## [Exercise brief]
Select every line containing the word "InBox" from the material, and copy those lines.

━━━━━━━━━━━━━━━━━━━━━━━━━━━━━━

import Literature.MathematicalPhysics.QuantumFieldTheory.Balaban1983to89.B8LeafKnitZd3FourPrinted
import Literature.MathematicalPhysics.QuantumFieldTheory.Balaban1983to89.B8Thm2TorusAtSupplier

/-!
# `Balaban1983to89.B8Thm2TorusAtLetters` — [Balaban1985RegularSpaces] THEOREM 2 (p. 83) FOR `Ω_j = T_η` FROM [4]'s LETTERS AT THE TORUS MEMBERS: the
# existence half of `B8Thm2TorusAt` (`B8Thm2TorusAtSupplier.thm2TorusAt_exists_of_socketsE`) with the two Proposition-5 sockets and the uniqueness socket
# DISCHARGED from the letters of record (`B8SockLettersRD.SockLettersRD`, the guarded uniqueness letters, the all-levels b9 socket) by the tree's providers
# `exists_threshold_sockHFP_pairRD` ∕ `exists_threshold_sockP5uEB`, the torus index laws proved — modules M3 + M4′ of `lit-balaban-p33/T2S-MAP.md`
# (sub-row «G-B8-T2S»; the hypotheses left are EXACTLY the deliverables of sub-row «G-B9-LETTERS», `lit-balaban-r06/B9-LETTERS-MAP.md`)

statement-level skeleton of published theorems with citation tags; proofs where landed; nothing here is a claim about the
Yang–Mills mass gap

T. Bałaban, *Spaces of regular gauge field configurations on a lattice and gauge fixing conditions*, Commun. Math. Phys. **99** (1985) 75–102
`[Balaban1985RegularSpaces]`: Theorem 2 p. 83, (1.33)–(1.39) pp. 82–83, Prop. 5 (1.106)–(1.109) p. 94, Thm 4 p. 88; [4] = T. Bałaban, *Propagators for lattice
gauge theories in a background field*, Commun. Math. Phys. **99** (1985) 389–434 `[Balaban1985BackgroundPropagators]`: Thm 3.1 p. 397, Thm 3.3 p. 398.
STATUS: published, refereed.

CITATION HEADER (lean-in-tree rule).  Cell `lit-balaban`, seat `lit-balaban-p33` (gen 90), sub-row «G-B8-T2S» ([B8] §3 Theorem 2 torus supplier for R3
`stmt-QuantumFields-19200`), modules M3 + M4′ (lead g29 00:11Z: «M3 `LettersAt` → M4 `thm2TorusAt_exists_of_letters`»).  WHAT IS REPRODUCED: the recipe of
`B8LeafKnitZd3FourPrinted.fourPrinted_zd3_map_lettersRDUB` (n05-d) restricted to Theorem 2 and to the torus index map `B8Thm2TorusMember.torusIdx`: the
letters `SLet` (existence side: [4] Thm 3.1 ∕ 3.3 operators `g = G`, `Δ`, `q = Q′`, `qs = Q′*`, `Aw`, `c`, `H′` with their laws and bounds on print's
domains, `B8SockLettersRD.SockLettersRD`), `SLetUB` (uniqueness side: the twelve laws at the top structure) and `SB9all` (the in-edge [4] Thm 3.3 in
Proposition 3's frame at every truncation, `B8LeafModelZd3.SockB9P3`) AT EVERY TORUS MEMBER give the three Proposition-5 sockets BY NAME
(`B8SockHFPRD.exists_threshold_sockHFP_pairRD`, `B8SockP5uEAssemblyB.exists_threshold_sockP5uEB`); the member laws `hL1`, `hL2lt`, `hL2top` of that recipe
HOLD for the torus index (`Ω_j = ℤᵈ`, `Λ_j = {top lattice}`, proved here); then `B8Thm2TorusAtSupplier.thm2TorusAt_exists_of_socketsE`.  Kind: theorems
only; no `def`, no `… : Prop` fact; no existing module modified.

## THE LETTERS AT A TORUS MEMBER (the interface to sub-row «G-B9-LETTERS»; names for `B9-LETTERS-MAP.md` §6)
* `SLet t`   = `SockLettersRD L BG BR B₀'H B₂' cL η k (fun _ ↦ univ) (fun m ↦ torusLam m)` — [4] Thm 3.1 (G = `g`, its sup and gradient bounds `BG`; the
  range law `R`: `BR`), Thm 3.3 (`H′` with `B₀'H`, `B₂'`), the averaging letters `q`∕`qs`∕`Aw`∕`c` and the Landau multiplier law, for every unitary `U₀` with
  (1.33) below `cL`, at every truncation `1 ≤ n ≤ k`;
* `SLetUB t` = the same twelve laws at the top structure `n = k` in the guarded-uniqueness reading (verbatim the block of `fourPrinted_zd3_map_lettersRDUB`);
* `SB9all t` = `∀ m ≤ k, SockB9P3 L B₀ B₀β cB9 β len η m (fun _ ↦ univ) (fun m ↦ torusLam m) (fun m ↦ torusLamb m)`.

## HONEST SCOPE — what is NOT claimed
(i) The three letters blocks stay HYPOTHESES at torus members: at a general regular background they are [4] Thms 3.1–3.3 for that background (sub-row
«G-B9-LETTERS», not in the tree).  (ii)–(v) as in `B8Thm2TorusAtSupplier` (Hölder datum `β₀ = 0`; existence half only; `G = unitaryUnits`, J-SU open;
`P = Lᵏ·N`; `d, L ≥ 2`).  Count-neutral; N05 not discharged; nothing continuum ∕ ℝ⁴ ∕ OS ∕ mass-gap ∕ Clay.
-/

noncomputable section

open NormedSpace

namespace Literature.MathematicalPhysics.QuantumFieldTheory.Balaban1983to89.B8Thm2TorusAtLetters

open B7Prop1Explicit (e)
open B7Prop1Local (InBox)
open B7Prop2Explicit (unitaryUnits)
open B7Eq92Concrete (mgauge)
open B8Ineq132 (InAk BondTouches covDerivFwd)
open B8Ineq130 (tlo thi)
open B8Eq119TwistedAxial (Restr129 InAx bgT)
open B8Eq140Level (SideTouches)
open B8Eq138LandauZd (covLap QT)
open B8Eq1117Concrete (XSpace)
open B8Prop5ContractionKLevel (Bd2)
open B8LambdaSpaceKLevel (wt)
open B7Eq78Linearization (zdBlocking QprimeIter)
open B8Thm4TorusAt (torusLam mem_torusLam_iff)
open B8Thm2TorusAt (Concl2T)
open B8Eq133Hypotheses (Hyp135)
open B8LeafModelZd3 (SockB9P3)
open B8SockLettersRD (SockLettersRD)
open B8SockHFPRD (exists_threshold_sockHFP_pairRD)
open B8SockP5uEAssemblyB (exists_threshold_sockP5uEB)
open B12Ineq417Flat (shiftCfg)
open B8Thm2TorusMember (TorusMember torusIdx torusLamb mem_torusLamb_iff)
open B8Thm2TorusAtSupplier (thm2TorusAt_exists_of_socketsE)
open QuantumLattice (blockSites blockMap mem_blockSites_iff)

-- the `ℤ^d` sites of `B7Prop1Explicit` are `LSite` here (convention of `B8Thm2TorusAt`).
open B7Prop1Explicit renaming Site → LSite

variable {d : ℕ}

section Letters

variable {𝔸 : Type} [CStarAlgebra 𝔸] [Nontrivial 𝔸]

/-! ### The three member laws of the letters recipe hold for the torus index -/

/-- The constraint sites of the torus index are the top lattice (`rfl` reader). [cite: Balaban1985RegularSpaces, (1.5) p.77, p.77 («Ω_j = T_η»)] -/
private theorem tI_Λs' {L : ℕ} (hL : 1 ≤ L) (t : TorusMember) : (torusIdx (d := d) hL t).Λs = fun m => torusLam m := rfl

/-- Law `hL1` for the torus index: the boxes over constraint sites lie in `Ω_n = ℤᵈ`. [cite: Balaban1985RegularSpaces, p.77 («Ω_j = T_η»)] -/
theorem torus_law_box {L : ℕ} (hL : 1 ≤ L) (t : TorusMember) :
    ∀ m, m ≤ (torusIdx (d := d) hL t).k → ∀ n, n ≤ m → ∀ y ∈ (torusIdx (d := d) hL t).Λs m n, ∀ x,
      InBox (tlo L y n) (thi L y n) x → x ∈ (torusIdx (d := d) hL t).Ω n :=
  fun _ _ _ _ _ _ x _ => Set.mem_univ x

/-- Law `hL2lt` for the torus index: below the top both truncations have no constraint sites. [cite: Balaban1985RegularSpaces, (1.5) p.77] -/
theorem torus_law_lt {L : ℕ} (hL : 1 ≤ L) (t : TorusMember) :
    ∀ m, m < (torusIdx (d := d) hL t).k → ∀ n, n < m →
      (torusIdx (d := d) hL t).Λs m n = (torusIdx (d := d) hL t).Λs (m + 1) n := by
  intro m _ n hn
  rw [tI_Λs']
  ext x
  simp only [mem_torusLam_iff]
  omega

/-- Law `hL2top` for the torus index: the top lattice of the `m`-truncation is blocked from the top lattice of the `(m+1)`-truncation.
[cite: Balaban1985RegularSpaces, (1.5) p.77] -/
theorem torus_law_top {L : ℕ} (hL : 1 ≤ L) (t : TorusMember) :
    ∀ m, m < (torusIdx (d := d) hL t).k → ∀ x, x ∈ (torusIdx (d := d) hL t).Λs m m ↔
      x ∈ (torusIdx (d := d) hL t).Λs (m + 1) m ∨ ∃ y ∈ (torusIdx (d := d) hL t).Λs (m + 1) (m + 1), x ∈ blockSites L y := by
  intro m _ x
  haveI : NeZero L := ⟨by omega⟩
  rw [tI_Λs']
  simp only [mem_torusLam_iff]
  constructor
  · intro _
    exact Or.inr ⟨blockMap L x, trivial, (mem_blockSites_iff L _ _).2 rfl⟩
  · intro _
    trivial

/-- **THEOREM 2 (p. 83) FOR `Ω_j = T_η` FROM [4]'s LETTERS AT THE TORUS MEMBERS — the existence half of `B8Thm2TorusAt.Thm2TorusAt … (unitaryUnits 𝔸) Reg`
(`β₀ = 0`, `P = Lᵏ·N`) at every torus member**, the Proposition-5 sockets discharged from `SLet`, `SLetUB`, `SB9all` (module docstring).
[cite: Balaban1985RegularSpaces, Thm 2 p.83, (1.33)–(1.39) pp.82–83, Prop. 5 (1.106)–(1.109) p.94, Thm 4 p.88; Balaban1985BackgroundPropagators, Thm 3.1 p.397, Thm 3.3 p.398] -/
theorem thm2TorusAt_exists_of_lettersRDUB (hd2 : 2 ≤ d) {L : ℕ} (hL : 2 ≤ L) (β : ℝ) (len : LSite d → ℝ)
    {B₀ B₀' B₀β cB9 B₀'H B₂' BG BR cL : ℝ} (hB₀ : 0 < B₀) (hB₀' : 0 < B₀') (hB : 2 ≤ 5 * (d : ℝ) * L * B₀) (hB₀β : 0 < B₀β) (hcB9 : 0 < cB9)
    (hB₀'H : 0 < B₀'H) (hB₂' : 0 ≤ B₂') (hBG : 0 ≤ BG) (hBR : 0 ≤ BR) (hcL : 0 < cL)
    (hfree : 3 * (2 * (d : ℝ) * (L : ℝ) ^ 2) * BG * BR ≤ B₀')
    (SLet : ∀ t : TorusMember, SockLettersRD (𝔸 := 𝔸) L BG BR B₀'H B₂' cL (torusIdx (d := d) (le_trans one_le_two hL) t).η (torusIdx (d := d) (le_trans one_le_two hL) t).k (torusIdx (d := d) (le_trans one_le_two hL) t).Ω (torusIdx (d := d) (le_trans one_le_two hL) t).Λs)
    (SLetUB : ∀ t : TorusMember, ∀ α₀ : ℝ, 0 < α₀ → α₀ ≤ cL → ∀ U₀ : LSite d → Fin d → 𝔸ˣ, (∀ x κ, U₀ x κ ∈ unitaryUnits 𝔸) →
      InAk L (torusIdx (d := d) (le_trans one_le_two hL) t).k (torusIdx (d := d) (le_trans one_le_two hL) t).η α₀ (torusIdx (d := d) (le_trans one_le_two hL) t).Ω U₀ →
      ∃ (g Δ : (LSite d → 𝔸) →ₗ[ℂ] (LSite d → 𝔸)) (q : (LSite d → 𝔸) →ₗ[ℂ] (ℕ → LSite d → 𝔸)) (qs : (ℕ → LSite d → 𝔸) →ₗ[ℂ] (LSite d → 𝔸))
        (Aw c : (ℕ → LSite d → 𝔸) →ₗ[ℂ] (ℕ → LSite d → 𝔸)) (H' : XSpace d (torusIdx (d := d) (le_trans one_le_two hL) t).k 𝔸 →ₗ[ℂ] (LSite d → 𝔸)),
        (∀ x : LSite d → 𝔸, (∃ C : ℝ, ∀ y, ‖x y‖ ≤ C) → g (Δ x + qs (Aw (q x))) = x) ∧ (∀ φ, qs (c (q (g (g (qs φ))))) = qs φ) ∧
        (∀ (f : LSite d → 𝔸), ∀ x ∈ (torusIdx (d := d) (le_trans one_le_two hL) t).Ω 0, Δ f x = covLap (torusIdx (d := d) (le_trans one_le_two hL) t).η U₀ (((torusIdx (d := d) (le_trans one_le_two hL) t).Ω 0).indicator f) x) ∧
        (∀ (μ : ℕ → LSite d → 𝔸), ∀ x ∈ (torusIdx (d := d) (le_trans one_le_two hL) t).Ω 0, qs μ x = QT L (torusIdx (d := d) (le_trans one_le_two hL) t).k ((torusIdx (d := d) (le_trans one_le_two hL) t).Λs (torusIdx (d := d) (le_trans one_le_two hL) t).k) U₀ μ x) ∧
        (∀ (f : LSite d → 𝔸) (n : ℕ), n ≤ (torusIdx (d := d) (le_trans one_le_two hL) t).k → ∀ y ∈ (torusIdx (d := d) (le_trans one_le_two hL) t).Λs (torusIdx (d := d) (le_trans one_le_two hL) t).k n, q f n y = QprimeIter (zdBlocking d L) (bgT L U₀) n f y) ∧
        (∀ (f : LSite d → 𝔸) (n : ℕ) (y : LSite d), ¬ (n ≤ (torusIdx (d := d) (le_trans one_le_two hL) t).k ∧ y ∈ (torusIdx (d := d) (le_trans one_le_two hL) t).Λs (torusIdx (d := d) (le_trans one_le_two hL) t).k n) → q f n y = 0) ∧
        (∀ (X : XSpace d (torusIdx (d := d) (le_trans one_le_two hL) t).k 𝔸) (x : LSite d), ‖H' X x‖ ≤ B₀'H * ‖X‖) ∧
        (∀ n, n ≤ (torusIdx (d := d) (le_trans one_le_two hL) t).k → ∀ (X : XSpace d (torusIdx (d := d) (le_trans one_le_two hL) t).k 𝔸), ∀ p ∈ {b : LSite d × Fin d | SideTouches ((torusIdx (d := d) (le_trans one_le_two hL) t).Ω n) b.1 b.2},
          wt L (torusIdx (d := d) (le_trans one_le_two hL) t).η n * ‖covDerivFwd (torusIdx (d := d) (le_trans one_le_two hL) t).η U₀ p.2 (H' X) p.1‖ ≤ B₀'H * ‖X‖) ∧
        (∀ X : XSpace d (torusIdx (d := d) (le_trans one_le_two hL) t).k 𝔸, Bd2 L (torusIdx (d := d) (le_trans one_le_two hL) t).η (torusIdx (d := d) (le_trans one_le_two hL) t).k (torusIdx (d := d) (le_trans one_le_two hL) t).Ω (covLap (torusIdx (d := d) (le_trans one_le_two hL) t).η U₀ (H' X)) (B₂' * ‖X‖)) ∧
        (∀ (Y : XSpace d (torusIdx (d := d) (le_trans one_le_two hL) t).k 𝔸) (n : ℕ) (hn : n ≤ (torusIdx (d := d) (le_trans one_le_two hL) t).k) (y : LSite d), y ∈ (torusIdx (d := d) (le_trans one_le_two hL) t).Λs (torusIdx (d := d) (le_trans one_le_two hL) t).k n →
          QprimeIter (zdBlocking d L) (bgT L U₀) n (H' Y) y = Y (⟨n, Nat.lt_succ_of_le hn⟩, y)) ∧
        (∀ (f : LSite d → 𝔸) (r : ℝ), 0 ≤ r → Bd2 L (torusIdx (d := d) (le_trans one_le_two hL) t).η (torusIdx (d := d) (le_trans one_le_two hL) t).k (torusIdx (d := d) (le_trans one_le_two hL) t).Ω f r →
          (∀ x, ‖g f x‖ ≤ BG * r) ∧ ∀ n, n ≤ (torusIdx (d := d) (le_trans one_le_two hL) t).k → ∀ p ∈ {b : LSite d × Fin d | SideTouches ((torusIdx (d := d) (le_trans one_le_two hL) t).Ω n) b.1 b.2},
            wt L (torusIdx (d := d) (le_trans one_le_two hL) t).η n * ‖covDerivFwd (torusIdx (d := d) (le_trans one_le_two hL) t).η U₀ p.2 (g f) p.1‖ ≤ BG * r) ∧
        (∀ (f : LSite d → 𝔸) (r : ℝ), 0 ≤ r → Bd2 L (torusIdx (d := d) (le_trans one_le_two hL) t).η (torusIdx (d := d) (le_trans one_le_two hL) t).k (torusIdx (d := d) (le_trans one_le_two hL) t).Ω f r → Bd2 L (torusIdx (d := d) (le_trans one_le_two hL) t).η (torusIdx (d := d) (le_trans one_le_two hL) t).k (torusIdx (d := d) (le_trans one_le_two hL) t).Ω (f - g (qs (c (q (g f))))) (BR * r)))
    (SB9all : ∀ t : TorusMember, ∀ m, m ≤ (torusIdx (d := d) (le_trans one_le_two hL) t).k → SockB9P3 (𝔸 := 𝔸) L B₀ B₀β cB9 β len (torusIdx (d := d) (le_trans one_le_two hL) t).η m (torusIdx (d := d) (le_trans one_le_two hL) t).Ω (torusIdx (d := d) (le_trans one_le_two hL) t).Λs (torusIdx (d := d) (le_trans one_le_two hL) t).Λb) :
    ∃ B₁ B₂ c₁ : ℝ, 0 < B₁ ∧ 0 < B₂ ∧ 0 < c₁ ∧
      ∀ t : TorusMember, ∀ N : ℤ, ∀ α₀ α₁ : ℝ, 0 < α₀ → 0 < α₁ → α₀ + α₁ ≤ c₁ →
        ∀ U₀ U' : LSite d → Fin d → 𝔸ˣ, (∀ x κ, U₀ x κ ∈ unitaryUnits 𝔸) → (∀ x κ, U' x κ ∈ unitaryUnits 𝔸) →
          (∀ i : Fin d, shiftCfg ((((L : ℤ) ^ t.k * N)) • e i) U₀ = U₀) → (∀ i : Fin d, shiftCfg ((((L : ℤ) ^ t.k * N)) • e i) U' = U') →
          InAk L t.k t.η α₀ (fun _ => Set.univ) U₀ →
          InAk L t.k t.η α₀ (fun _ => Set.univ) (U' * U₀) → InAx L t.k (torusLam t.k) U₀ (U' * U₀) →
          Hyp135 L t.k (torusLam t.k) α₁ U₀ U' →
          ∃ u : LSite d → 𝔸ˣ, (∀ x, u x ∈ unitaryUnits 𝔸) ∧ (∀ (x : LSite d) (i : Fin d), u (x + (((L : ℤ) ^ t.k * N)) • e i) = u x) ∧
            Restr129 L t.k (torusLam t.k) U₀ u ∧
            Concl2T L t.k ((L : ℤ) ^ t.k * N) t.η 0 B₁ B₂ len α₀ α₁ U₀ U' u := by
  have hL1 : 1 ≤ L := le_trans one_le_two hL
  obtain ⟨cF, hcF, hpair⟩ := exists_threshold_sockHFP_pairRD (𝔸 := 𝔸) hd2 hL hB₀ hB₀' hB hB₀'H hB₂' hBG hBR hcB9 hcL hfree
  obtain ⟨cu, cFu, hcu, hcFu, huniq⟩ := exists_threshold_sockP5uEB (𝔸 := 𝔸) hd2 hL hB₀ hB hB₀'H hB₂' hBG hBR hcB9 hcL
  have SHFP₀ := fun t : TorusMember =>
    (hpair (torusIdx (d := d) hL1 t).hη (torusIdx (d := d) hL1 t).hk (torusIdx (d := d) hL1 t).hΩ
      (torusIdx (d := d) hL1 t).hbox (torusIdx (d := d) hL1 t).hclass (torus_law_box (d := d) hL1 t)
      (torus_law_lt (d := d) hL1 t) (torus_law_top (d := d) hL1 t) (SLet t) (SB9all t)).1
  have SHFP := fun t : TorusMember =>
    (hpair (torusIdx (d := d) hL1 t).hη (torusIdx (d := d) hL1 t).hk (torusIdx (d := d) hL1 t).hΩ
      (torusIdx (d := d) hL1 t).hbox (torusIdx (d := d) hL1 t).hclass (torus_law_box (d := d) hL1 t)
      (torus_law_lt (d := d) hL1 t) (torus_law_top (d := d) hL1 t) (SLet t) (SB9all t)).2
  have SP5u := fun t : TorusMember =>
    huniq (torusIdx (d := d) hL1 t).hη (torusIdx (d := d) hL1 t).hk (torusIdx (d := d) hL1 t).hΩ rfl
      (torusIdx (d := d) hL1 t).hbox (torusIdx (d := d) hL1 t).hclass
      ((torus_law_box (d := d) hL1 t) (torusIdx (d := d) hL1 t).k le_rfl) (SLetUB t) (SB9all t)
  exact thm2TorusAt_exists_of_socketsE hd2 hL hB₀ hB₀' hB₀β hB hcu hcF hcF hcFu hcB9 SHFP₀ SHFP SP5u SB9all

end Letters

#print axioms thm2TorusAt_exists_of_lettersRDUB

end Literature.MathematicalPhysics.QuantumFieldTheory.Balaban1983to89.B8Thm2TorusAtLetters

end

━━━━━━━━━━━━━━━━━━━━━━━━━━━━━━

## [Task output]
open B7Prop1Local (InBox)
      InBox (tlo L y n) (thi L y n) x → x ∈ (torusIdx (d := d) hL t).Ω n :=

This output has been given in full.